O recurso foi regularmente admitido por despacho proferido a fls. 113.
O Ministério Público respondeu ao recurso, sustentando que deve considerar-se sanada a nulidade suscitada por não ter sido atempadamente invocada e considerar-se igualmente improcedente o recurso quanto ao mérito da decisão.
Também a assistente respondeu ao recurso dizendo, em suma, que a nulidade invocada deve considerar-se sanada por não ter sido arguida no prazo de 10 dias contado da audiência de julgamento em que em que ocorreu a deficiente gravação e, quanto à matéria de facto, asseverou perfilhar na íntegra o plasmado na decisão do Tribunal a quo, não existindo qualquer erro de julgamento e espelhando o recurso apresentado apenas a visão e convicção pessoal da arguida.
E, neste Tribunal, o Exmo. Sr. Procurador-Geral Adjunto, na intervenção a que alude o art. 416º do CPP, emitiu douto parecer, defendendo a improcedência do recurso com pertinentes considerações.
Cumprido o art. 417º, n.º 2, do CPP, a arguida respondeu ao parecer do Ministério Público, dizendo entender que a aplicação ao caso concreto do Acórdão de Uniformização de Jurisprudência nº 13/2014, nos termos propugnados, violaria o seu direito de defesa, pelo que o Aresto é inconstitucional.
Efectuado exame preliminar e, colhidos os vistos, o processo foi presente à conferência, por o recurso dever ser aí julgado, nos termos do art. 419º, n.º 3, al. c), do CPP.

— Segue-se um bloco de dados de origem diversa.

import Summits.QuantumFields.YangMills.Theorems.FluctuationComparisonRegPrIntLS2BetaMlogMixedDifference
import Literature.MathematicalPhysics.QuantumFieldTheory.Balaban1983to89.MatrixLogLipschitz
import Literature.MathematicalPhysics.QuantumFieldTheory.Balaban1983to89.BlockAveragingExpMeanLog
import Literature.Analysis.SpecialFunctions.ExpFDeriv
import HarnessLib

/-!
# S2β · `hFlat` road, brick (iii-a♯) of UV3-NODE §57.8 (C) — THE MEMBER-MEAN LEMMA IN FLUCTUATION FORM: the hybrid junk
# `log(A·e^{ā}·B) − mean_i log(A·e^{a_i}·B)` (`ā = mean_i a_i`) is bounded by (context size) × (mean member FLUCTUATION `‖a_i − ā‖`),
# hence VANISHES when the members coincide — the form the KEY LEMMA's assembly needs (✓(iii-a)∕(iii-a′) gave (third order) × mean member SIZE)

Cell `ym3-torus` (rung R3 = continuum `SU(2)` Yang–Mills on the three-torus — NOT d = 4, NOT infinite volume, NOT a mass gap, NOT Clay).
Width seat «width 8» `ym3-torus-px8` (gen 21), FREE px helper on crux `stmt-QuantumFields-20520`, count-neutral, DEFINITION-FREE.

WHY.  With `g(a) := log(A·eᵃ·B) − a` the LINEAR parts cancel exactly in the hybrid step (`Σ_i w_i a_i = ā`, `Σ w = 1`):
`log(A·e^{ā}·B) − Σ_i w_i log(A·e^{a_i}·B) = Σ_i w_i (g(ā) − g(a_i))`; `‖g‖ ≤ 4(‖A−1‖ + ‖B−1‖)` on the ball (Lipschitz logarithm, lit ✓`norm_mlog_sub_mlog_le`,
`log eᵃ = a`), so ONE Schwarz step along `a_i → ā` (the method of ✓`…MlogMixedDifference`) gives `‖g(ā) − g(a_i)‖ ≤ 64(‖A−1‖+‖B−1‖)‖ā − a_i‖`.  In the level-`t` step of
the KEY LEMMA the member fluctuations are ribbon FLUXES of level `t − 1`, so this junk is `ε_t·‖f^{(t−1)}‖` with `ε_t ∝ σ_t` summable in `t` — chargeable; the
SIZE-linear forms ✓p814025∕✓p814285 stay true but are not what the assembly uses.
* §1 `norm_mlog_triple_sub_self_le` : `‖A−1‖ ≤ 1∕20`, `‖a‖ ≤ 7∕40`, `‖B−1‖ ≤ 1∕20` ⟹ `‖log(A·eᵃ·B) − a‖ ≤ 4·(‖A−1‖ + ‖B−1‖)`.
* §2 ★ `norm_nonlin_sub_nonlin_le` : `‖a‖, ‖a′‖ ≤ 1∕20` ⟹ `‖(log(A eᵃ B) − a) − (log(A e^{a′} B) − a′)‖ ≤ 64·(‖A−1‖ + ‖B−1‖)·‖a − a′‖`.
* §3 ★★ `norm_mlog_ctx_expMean_sub_mean_le_fluct` (convex weights) and §4 ★★ `norm_mlog_ctx_ESU_sub_mean_le_fluct` (`SU(N)`, `dist1` clothes).

HONEST SCOPE.  Complex-analytic bookkeeping (Schwarz lemma) over the tree's series logarithm; constants admissible, not optimal; nothing of Bałaban's analysis; the
KEY LEMMA, the recursion, `hFlat`, TUBE-REG∘, GAP♯∘, S2β, crux 20520 and `YM3TorusSU2` are NOT proved; no registered stub is closed; the Yang–Mills mass gap is NOT proved.
References: T. Bałaban, CMP **109** (1987) [Balaban1987RG1] ((0.4)–(0.8) p.253); W. Rossmann, *Lie Groups* (OUP 2002) §1.3 [Rossmann2002].
-/

set_option autoImplicit false

noncomputable section

open NormedSpace Metric Set Finset
open scoped Topology BigOperators Matrix.Norms.L2Operator

namespace Summit.QuantumFields.YangMills.Theorems.FluctuationComparisonRegPrIntLS2BetaEmlMemberFluctuation

open Literature.Analysis.Calculus.ExpDifferential (norm_exp_sub_one_le_exp_norm_sub_one)
open Literature.Analysis.Complex (logOnePlus differentiableOn_logOnePlus_comp)
open Literature.Analysis.SpecialFunctions (ExpFDeriv.differentiable_exp)
open Literature.MathematicalPhysics.QuantumFieldTheory.Balaban1983to89
open Literature.MathematicalPhysics.QuantumFieldTheory.Balaban1983to89.MatrixLog (mlog mlog_def norm_mlog_le_div)
open Literature.MathematicalPhysics.QuantumFieldTheory.Balaban1983to89.MatrixLogLipschitz (norm_mlog_sub_mlog_le)
open Literature.MathematicalPhysics.QuantumFieldTheory.Balaban1983to89.B7BlockAvgLog (mlog_exp)
open Literature.MathematicalPhysics.QuantumFieldTheory.Balaban1983to89.ExpMeanLog (eml eml_eq_exp ESU coe_ESU_of_small deltaSU)
open Summit.QuantumFields.YangMills.Theorems.FluctuationComparisonRegPrIntLS2BetaMlogMixedDifference
  (norm_triple_sub_one_le exp_two_fifths_sub_one_le_half)

/-! ## §1 The nonlinear part `g(a) = log(A·eᵃ·B) − a` is of the size of the context -/

section Banach

variable {𝔸 : Type*} [NormedRing 𝔸] [NormedAlgebra ℂ 𝔸] [CompleteSpace 𝔸] [NormOneClass 𝔸]

/-- Numerics: `e^{7∕40} ≤ 3∕2` and `7∕40 < log 2`. [folklore] -/
theorem exp_seven_fortieths_le : Real.exp (7 / 40) ≤ 3 / 2 ∧ (7 / 40 : ℝ) < Real.log 2 := by
  have h1 : Real.exp (7 / 40) ≤ Real.exp (2 / 5) := Real.exp_le_exp.mpr (by norm_num)
  have h2 := exp_two_fifths_sub_one_le_half
  refine ⟨by linarith, ?_⟩
  rw [Real.lt_log_iff_exp_lt (by norm_num)]
  linarith

/-- **THE NONLINEAR PART IS CONTEXT-SIZED**: `‖A − 1‖ ≤ 1∕20`, `‖a‖ ≤ 7∕40`, `‖B − 1‖ ≤ 1∕20` ⟹ `‖log(A·eᵃ·B) − a‖ ≤ 4·(‖A − 1‖ + ‖B − 1‖)`
(`a = log eᵃ`, Lipschitz logarithm on the `½`-ball, `‖A eᵃ B − eᵃ‖ ≤ ‖A−1‖‖eᵃ‖‖B‖ + ‖eᵃ‖‖B−1‖`). [folklore] -/
theorem norm_mlog_triple_sub_self_le {A a B : 𝔸} (hA : ‖A - 1‖ ≤ 1 / 20) (ha : ‖a‖ ≤ 7 / 40) (hB : ‖B - 1‖ ≤ 1 / 20) :
    ‖mlog (A * exp a * B) - a‖ ≤ 4 * (‖A - 1‖ + ‖B - 1‖) := by
  obtain ⟨hexp, hlog⟩ := exp_seven_fortieths_le
  have hword : ‖A * exp a * B - 1‖ ≤ 1 / 2 := by
    have h := norm_triple_sub_one_le (α := 7 / 40) (β := 1 / 20) (hA.trans (by norm_num)) ha hB
    have : Real.exp (2 * (7 / 40) + 1 / 20) = Real.exp (2 / 5) := by norm_num
    linarith [exp_two_fifths_sub_one_le_half]
  have hea1 : ‖exp a - 1‖ ≤ 1 / 2 := by
    calc ‖exp a - 1‖ ≤ Real.exp ‖a‖ - 1 := norm_exp_sub_one_le_exp_norm_sub_one a
      _ ≤ Real.exp (7 / 40) - 1 := by gcongr
      _ ≤ 1 / 2 := by linarith
  have hea : ‖exp a‖ ≤ 3 / 2 := by
    calc ‖exp a‖ = ‖(exp a - 1) + 1‖ := by rw [sub_add_cancel]
      _ ≤ ‖exp a - 1‖ + ‖(1 : 𝔸)‖ := norm_add_le _ _
      _ ≤ 3 / 2 := by rw [norm_one]; linarith
  have hmexp : mlog (exp a) = a := mlog_exp (ha.trans_lt hlog)
  have hlip := norm_mlog_sub_mlog_le (r := 1 / 2) (by norm_num) hword hea1
  rw [hmexp] at hlip
  have hBn : ‖B‖ ≤ 1 + 1 / 20 := by
    calc ‖B‖ = ‖(B - 1) + 1‖ := by rw [sub_add_cancel]
      _ ≤ ‖B - 1‖ + ‖(1 : 𝔸)‖ := norm_add_le _ _
      _ ≤ 1 + 1 / 20 := by rw [norm_one]; linarith
  have hdiff : ‖A * exp a * B - exp a‖ ≤ (63 / 40) * (‖A - 1‖ + ‖B - 1‖) := by
    have e : A * exp a * B - exp a = (A - 1) * exp a * B + exp a * (B - 1) := by noncomm_ring
    rw [e]
    calc ‖(A - 1) * exp a * B + exp a * (B - 1)‖ ≤ ‖(A - 1) * exp a * B‖ + ‖exp a * (B - 1)‖ := norm_add_le _ _
      _ ≤ ‖A - 1‖ * ‖exp a‖ * ‖B‖ + ‖exp a‖ * ‖B - 1‖ :=
          add_le_add ((norm_mul_le _ _).trans (mul_le_mul_of_nonneg_right (norm_mul_le _ _) (norm_nonneg _))) (norm_mul_le _ _)
      _ ≤ ‖A - 1‖ * (3 / 2) * (1 + 1 / 20) + (3 / 2) * ‖B - 1‖ := by
          gcongr
      _ ≤ (63 / 40) * (‖A - 1‖ + ‖B - 1‖) := by nlinarith [norm_nonneg (A - 1), norm_nonneg (B - 1)]
  have hσ0 : 0 ≤ ‖A - 1‖ + ‖B - 1‖ := by positivity
  calc ‖mlog (A * exp a * B) - a‖ ≤ ‖A * exp a * B - exp a‖ / (1 - 1 / 2) := hlip
    _ ≤ (63 / 40) * (‖A - 1‖ + ‖B - 1‖) / (1 - 1 / 2) := by gcongr
    _ = (63 / 20) * (‖A - 1‖ + ‖B - 1‖) := by ring
    _ ≤ 4 * (‖A - 1‖ + ‖B - 1‖) := by nlinarith

/-! ## §2 One Schwarz step for the nonlinear part -/

/-- ★ **THE NONLINEAR PART IS CONTEXT-LIPSCHITZ-SMALL**: for `‖A − 1‖, ‖B − 1‖ ≤ 1∕20` and `‖a‖, ‖a′‖ ≤ 1∕20`,
`‖(log(A·eᵃ·B) − a) − (log(A·e^{a′}·B) − a′)‖ ≤ 64·(‖A − 1‖ + ‖B − 1‖)·‖a − a′‖` — Schwarz along `t ↦ a′ + t(a − a′)` on the disc `|t| < (1∕8)∕‖a − a′‖`,
where `‖a_t‖ ≤ 7∕40` and §1 bounds the function by `4(‖A−1‖+‖B−1‖)`. [cite: Rossmann2002, §1.3 Theorem 1, remark after (5)] -/
theorem norm_nonlin_sub_nonlin_le {A a a' B : 𝔸} (hA : ‖A - 1‖ ≤ 1 / 20) (ha : ‖a‖ ≤ 1 / 20) (ha' : ‖a'‖ ≤ 1 / 20) (hB : ‖B - 1‖ ≤ 1 / 20) :
    ‖(mlog (A * exp a * B) - a) - (mlog (A * exp a' * B) - a')‖ ≤ 64 * (‖A - 1‖ + ‖B - 1‖) * ‖a - a'‖ := by
  rcases eq_or_ne a a' with rfl | hne
  · simp
  have hd0 : 0 < ‖a - a'‖ := norm_pos_iff.mpr (sub_ne_zero.mpr hne)
  set R : ℝ := (1 / 8) / ‖a - a'‖ with hR
  have hR1 : 1 < R := by
    rw [hR, lt_div_iff₀ hd0]; linarith [norm_sub_le a a']
  set σ : ℝ := ‖A - 1‖ + ‖B - 1‖ with hσ
  set g : ℂ → 𝔸 := fun t => mlog (A * exp (a' + t • (a - a')) * B) - (a' + t • (a - a')) with hg
  have hmem : ∀ t ∈ ball (0 : ℂ) R, ‖a' + t • (a - a')‖ ≤ 7 / 40 := by
    intro t ht
    rw [mem_ball_zero_iff] at ht
    have htle : ‖t‖ * ‖a - a'‖ ≤ 1 / 8 := by
      have := mul_le_mul_of_nonneg_right ht.le hd0.le
      rw [hR, div_mul_cancel₀ _ hd0.ne'] at this; exact this
    calc ‖a' + t • (a - a')‖ ≤ ‖a'‖ + ‖t • (a - a')‖ := norm_add_le _ _
      _ ≤ 7 / 40 := by rw [norm_smul]; linarith
  have hgle : ∀ t ∈ ball (0 : ℂ) R, ‖g t‖ ≤ 4 * σ := fun t ht => norm_mlog_triple_sub_self_le hA (hmem t ht) hB
  have hword : ∀ t ∈ ball (0 : ℂ) R, ‖A * exp (a' + t • (a - a')) * B - 1‖ < 1 := by
    intro t ht
    have h := norm_triple_sub_one_le (α := 7 / 40) (β := 1 / 20) (hA.trans (by norm_num)) (hmem t ht) hB
    have : Real.exp (2 * (7 / 40) + 1 / 20) = Real.exp (2 / 5) := by norm_num
    linarith [exp_two_fifths_sub_one_le_half]
  have haff : Differentiable ℂ fun t : ℂ => a' + t • (a - a') := (differentiable_id.smul_const (a - a')).const_add a'
  have hexpd : Differentiable ℂ fun t : ℂ => exp (a' + t • (a - a')) := fun t =>
    (ExpFDeriv.differentiable_exp ℂ (𝔸 := 𝔸) _).comp t (haff t)
  have hdiff : DifferentiableOn ℂ g (ball (0 : ℂ) R) := by
    have hu : Differentiable ℂ fun t : ℂ => A * exp (a' + t • (a - a')) * B - 1 := ((hexpd.const_mul A).mul_const B).sub_const 1
    have h := differentiableOn_logOnePlus_comp hu.differentiableOn hword
    have h' : DifferentiableOn ℂ (fun t : ℂ => mlog (A * exp (a' + t • (a - a')) * B)) (ball (0 : ℂ) R) :=
      h.congr fun t _ => by simp only [mlog_def]
    exact h'.sub haff.differentiableOn
  have hmaps : MapsTo g (ball (0 : ℂ) R) (closedBall (g 0) (8 * σ)) := by
    intro t ht
    rw [mem_closedBall, dist_eq_norm]
    have h0 : (0 : ℂ) ∈ ball (0 : ℂ) R := mem_ball_self (by linarith)
    calc ‖g t - g 0‖ ≤ ‖g t‖ + ‖g 0‖ := norm_sub_le _ _
      _ ≤ 4 * σ + 4 * σ := add_le_add (hgle t ht) (hgle 0 h0)
      _ = 8 * σ := by ring
  have h1 : (1 : ℂ) ∈ ball (0 : ℂ) R := by simpa using hR1
  have hS := Complex.dist_le_div_mul_dist_of_mapsTo_ball hdiff hmaps h1
  rw [dist_eq_norm, dist_zero_right, norm_one, mul_one] at hS
  have hg1 : g 1 = mlog (A * exp a * B) - a := by simp [hg]
  have hg0 : g 0 = mlog (A * exp a' * B) - a' := by simp [hg]
  rw [hg1, hg0] at hS
  refine hS.trans (le_of_eq ?_)
  rw [hR, div_div_eq_mul_div]; ring

/-! ## §3 The hybrid step in fluctuation form (convex weights) -/

/-- ★★ **MEMBER-MEAN, FLUCTUATION FORM**: convex weights `w_i ≥ 0`, `Σ_{i∈s} w_i = 1`, members `‖a_i‖ ≤ 1∕20`, context `‖A − 1‖, ‖B − 1‖ ≤ 1∕20`, `ā := Σ w_i•a_i`:
`‖log(A·e^{ā}·B) − Σ_i w_i•log(A·e^{a_i}·B)‖ ≤ 64·(‖A − 1‖ + ‖B − 1‖)·Σ_i w_i‖a_i − ā‖` — (context size) × (mean member FLUCTUATION); zero when the members coincide.
[cite: Balaban1987RG1, (0.4)-(0.8) p.253] -/
theorem norm_mlog_ctx_expMean_sub_mean_le_fluct {ι : Type*} (s : Finset ι) {w : ι → ℝ} (hw0 : ∀ i ∈ s, 0 ≤ w i)
    (hw1 : ∑ i ∈ s, w i = 1) {a : ι → 𝔸} (ha : ∀ i ∈ s, ‖a i‖ ≤ 1 / 20) {A B : 𝔸} (hA : ‖A - 1‖ ≤ 1 / 20) (hB : ‖B - 1‖ ≤ 1 / 20) :
    ‖mlog (A * exp (∑ i ∈ s, w i • a i) * B) - ∑ i ∈ s, w i • mlog (A * exp (a i) * B)‖ ≤
      64 * (‖A - 1‖ + ‖B - 1‖) * ∑ i ∈ s, w i * ‖a i - ∑ j ∈ s, w j • a j‖ := by
  set abar : 𝔸 := ∑ i ∈ s, w i • a i with habar
  have hab : ‖abar‖ ≤ 1 / 20 := by
    calc ‖abar‖ ≤ ∑ i ∈ s, ‖w i • a i‖ := norm_sum_le _ _
      _ ≤ ∑ i ∈ s, w i * (1 / 20) := Finset.sum_le_sum fun i hi => by
          rw [norm_smul, Real.norm_of_nonneg (hw0 i hi)]; exact mul_le_mul_of_nonneg_left (ha i hi) (hw0 i hi)
      _ = 1 / 20 := by rw [← Finset.sum_mul, hw1, one_mul]
  -- the linear parts cancel: the difference is `Σ w_i • (g ā − g a_i)`
  have e : mlog (A * exp abar * B) - ∑ i ∈ s, w i • mlog (A * exp (a i) * B) =
      ∑ i ∈ s, w i • ((mlog (A * exp abar * B) - abar) - (mlog (A * exp (a i) * B) - a i)) := by
    have h1 : ∑ i ∈ s, w i • ((mlog (A * exp abar * B) - abar) - (mlog (A * exp (a i) * B) - a i)) =
        (∑ i ∈ s, w i) • (mlog (A * exp abar * B) - abar) - (∑ i ∈ s, w i • mlog (A * exp (a i) * B) - ∑ i ∈ s, w i • a i) := by
      simp only [smul_sub, Finset.sum_sub_distrib, Finset.sum_smul]
    rw [h1, hw1, one_smul, ← habar]
    abel
  rw [e]
  calc ‖∑ i ∈ s, w i • ((mlog (A * exp abar * B) - abar) - (mlog (A * exp (a i) * B) - a i))‖
      ≤ ∑ i ∈ s, ‖w i • ((mlog (A * exp abar * B) - abar) - (mlog (A * exp (a i) * B) - a i))‖ := norm_sum_le _ _
    _ ≤ ∑ i ∈ s, w i * (64 * (‖A - 1‖ + ‖B - 1‖) * ‖abar - a i‖) := Finset.sum_le_sum fun i hi => by
        rw [norm_smul, Real.norm_of_nonneg (hw0 i hi)]
        exact mul_le_mul_of_nonneg_left (norm_nonlin_sub_nonlin_le hA hab (ha i hi) hB) (hw0 i hi)
    _ = 64 * (‖A - 1‖ + ‖B - 1‖) * ∑ i ∈ s, w i * ‖a i - abar‖ := by
        rw [Finset.mul_sum]
        exact Finset.sum_congr rfl fun i _ => by rw [norm_sub_rev abar (a i)]; ring

end Banach

/-! ## §4 `SU(N)` clothes -/

section SUN

variable {n : Type*} [Fintype n] [DecidableEq n] [Nonempty n]
variable {ι : Type*} [Fintype ι] [Nonempty ι]

/-- ★★ **MEMBER-MEAN IN AN `SU(N)` CONTEXT, FLUCTUATION FORM**: `W : ι → SU(N)`, `dist1 (W i) ≤ ρ ≤ 1∕41`, `ρ < δ_N`; context matrices `‖A − 1‖, ‖B − 1‖ ≤ 1∕20`;
`a_i := log W_i`, `ā := |I|⁻¹Σ a_i` (so `ESU W = e^{ā}`):
`‖log(A·ESU W·B) − |I|⁻¹Σ_i log(A·W_i·B)‖ ≤ 64·(‖A − 1‖ + ‖B − 1‖)·|I|⁻¹Σ_i ‖a_i − ā‖` — the hybrid step of UV3-NODE §57.8 (C) at the cost (context size) ×
(mean member fluctuation) = small × flux. [cite: Balaban1987RG1, (0.4)-(0.8) p.253] -/
theorem norm_mlog_ctx_ESU_sub_mean_le_fluct (W : ι → Matrix.specialUnitaryGroup n ℂ) (A B : Matrix n n ℂ)
    {ρ : ℝ} (hρ : ρ < deltaSU n) (hρ41 : ρ ≤ 1 / 41) (hW : ∀ i, dist1 (W i) ≤ ρ)
    (hA : ‖A - 1‖ ≤ 1 / 20) (hB : ‖B - 1‖ ≤ 1 / 20) :
    ‖mlog (A * ((ESU W : Matrix.specialUnitaryGroup n ℂ) : Matrix n n ℂ) * B) -
        ((Fintype.card ι : ℝ))⁻¹ • ∑ i, mlog (A * (W i : Matrix n n ℂ) * B)‖
      ≤ 64 * (‖A - 1‖ + ‖B - 1‖) *
          (((Fintype.card ι : ℝ))⁻¹ * ∑ i, ‖mlog (W i : Matrix n n ℂ) - ((Fintype.card ι : ℝ))⁻¹ • ∑ j, mlog (W j : Matrix n n ℂ)‖) := by
  have hρ0 : 0 ≤ ρ := (GaugeGroup.dist1_nonneg _).trans (hW (Classical.arbitrary ι))
  have hWn : ∀ i, ‖(W i : Matrix n n ℂ) - 1‖ ≤ ρ := fun i => hW i
  set a : ι → Matrix n n ℂ := fun i => mlog (W i : Matrix n n ℂ) with hadef
  have ha : ∀ i ∈ (Finset.univ : Finset ι), ‖a i‖ ≤ 1 / 20 := fun i _ => by
    have h1 : ‖(W i : Matrix n n ℂ) - 1‖ < 1 := (hWn i).trans_lt (by linarith)
    refine (norm_mlog_le_div h1).trans ?_
    rw [div_le_iff₀ (by linarith)]; nlinarith [hWn i, norm_nonneg ((W i : Matrix n n ℂ) - 1)]
  have hexpW : ∀ i, exp (a i) = (W i : Matrix n n ℂ) := fun i => MatrixLog.exp_mlog ((hWn i).trans_lt (by linarith))
  have hguard : ∀ i, ‖(W i : Matrix n n ℂ) - 1‖ < deltaSU n := fun i => (hWn i).trans_lt hρ
  have hc : (0 : ℝ) < Fintype.card ι := Nat.cast_pos.mpr Fintype.card_pos
  have hcoe : ((Fintype.card ι : ℂ))⁻¹ = ((((Fintype.card ι : ℝ))⁻¹ : ℝ) : ℂ) := by
    rw [Complex.ofReal_inv, Complex.ofReal_natCast]
  have hESU : ((ESU W : Matrix.specialUnitaryGroup n ℂ) : Matrix n n ℂ) = exp (∑ i, ((Fintype.card ι : ℝ))⁻¹ • a i) := by
    rw [coe_ESU_of_small hguard, eml_eq_exp, hcoe, Complex.coe_smul, Finset.smul_sum]
  have hmain := norm_mlog_ctx_expMean_sub_mean_le_fluct (𝔸 := Matrix n n ℂ) Finset.univ (w := fun _ : ι => ((Fintype.card ι : ℝ))⁻¹)
    (fun _ _ => inv_nonneg.mpr hc.le) (by rw [Finset.sum_const, Finset.card_univ, nsmul_eq_mul, mul_inv_cancel₀ hc.ne'])
    (a := a) ha hA hB
  have h2 : ∑ i, ((Fintype.card ι : ℝ))⁻¹ • mlog (A * exp (a i) * B) =
      ((Fintype.card ι : ℝ))⁻¹ • ∑ i, mlog (A * (W i : Matrix n n ℂ) * B) := by
    rw [Finset.smul_sum]
    exact Finset.sum_congr rfl fun i _ => by rw [hexpW i]
  have h3 : ∀ i, ‖a i - ∑ j, ((Fintype.card ι : ℝ))⁻¹ • a j‖ = ‖a i - ((Fintype.card ι : ℝ))⁻¹ • ∑ j, a j‖ := fun i => by
    rw [Finset.smul_sum]
  simp only [h2, h3] at hmain
  rw [← Finset.mul_sum] at hmain
  rw [hESU]
  exact hmain

end SUN

end Summit.QuantumFields.YangMills.Theorems.FluctuationComparisonRegPrIntLS2BetaEmlMemberFluctuation

end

*II – Fundamentação Na medida em que o âmbito dos recursos se delimita pelas respectivas conclusões (art. 412º, n.º 1, do CPP), sem prejuízo de questões que importe conhecer oficiosamente, por obstarem à apreciação do seu mérito, neste recurso suscitam-se as seguintes questões: 1ª - a nulidade processual decorrente das deficiências da gravação; 2ª - a impugnação da matéria de facto.
Importa apreciar e decidir, para o que deve considerar-se como pertinentes os factos considerados provados e não provados, bem como a motivação da respectiva decisão (sic): «1.
A assistente T. L. e a arguida Maria são vizinhas entre si, residindo ambas na Rua …, em Braga, encontrando-se desavindas.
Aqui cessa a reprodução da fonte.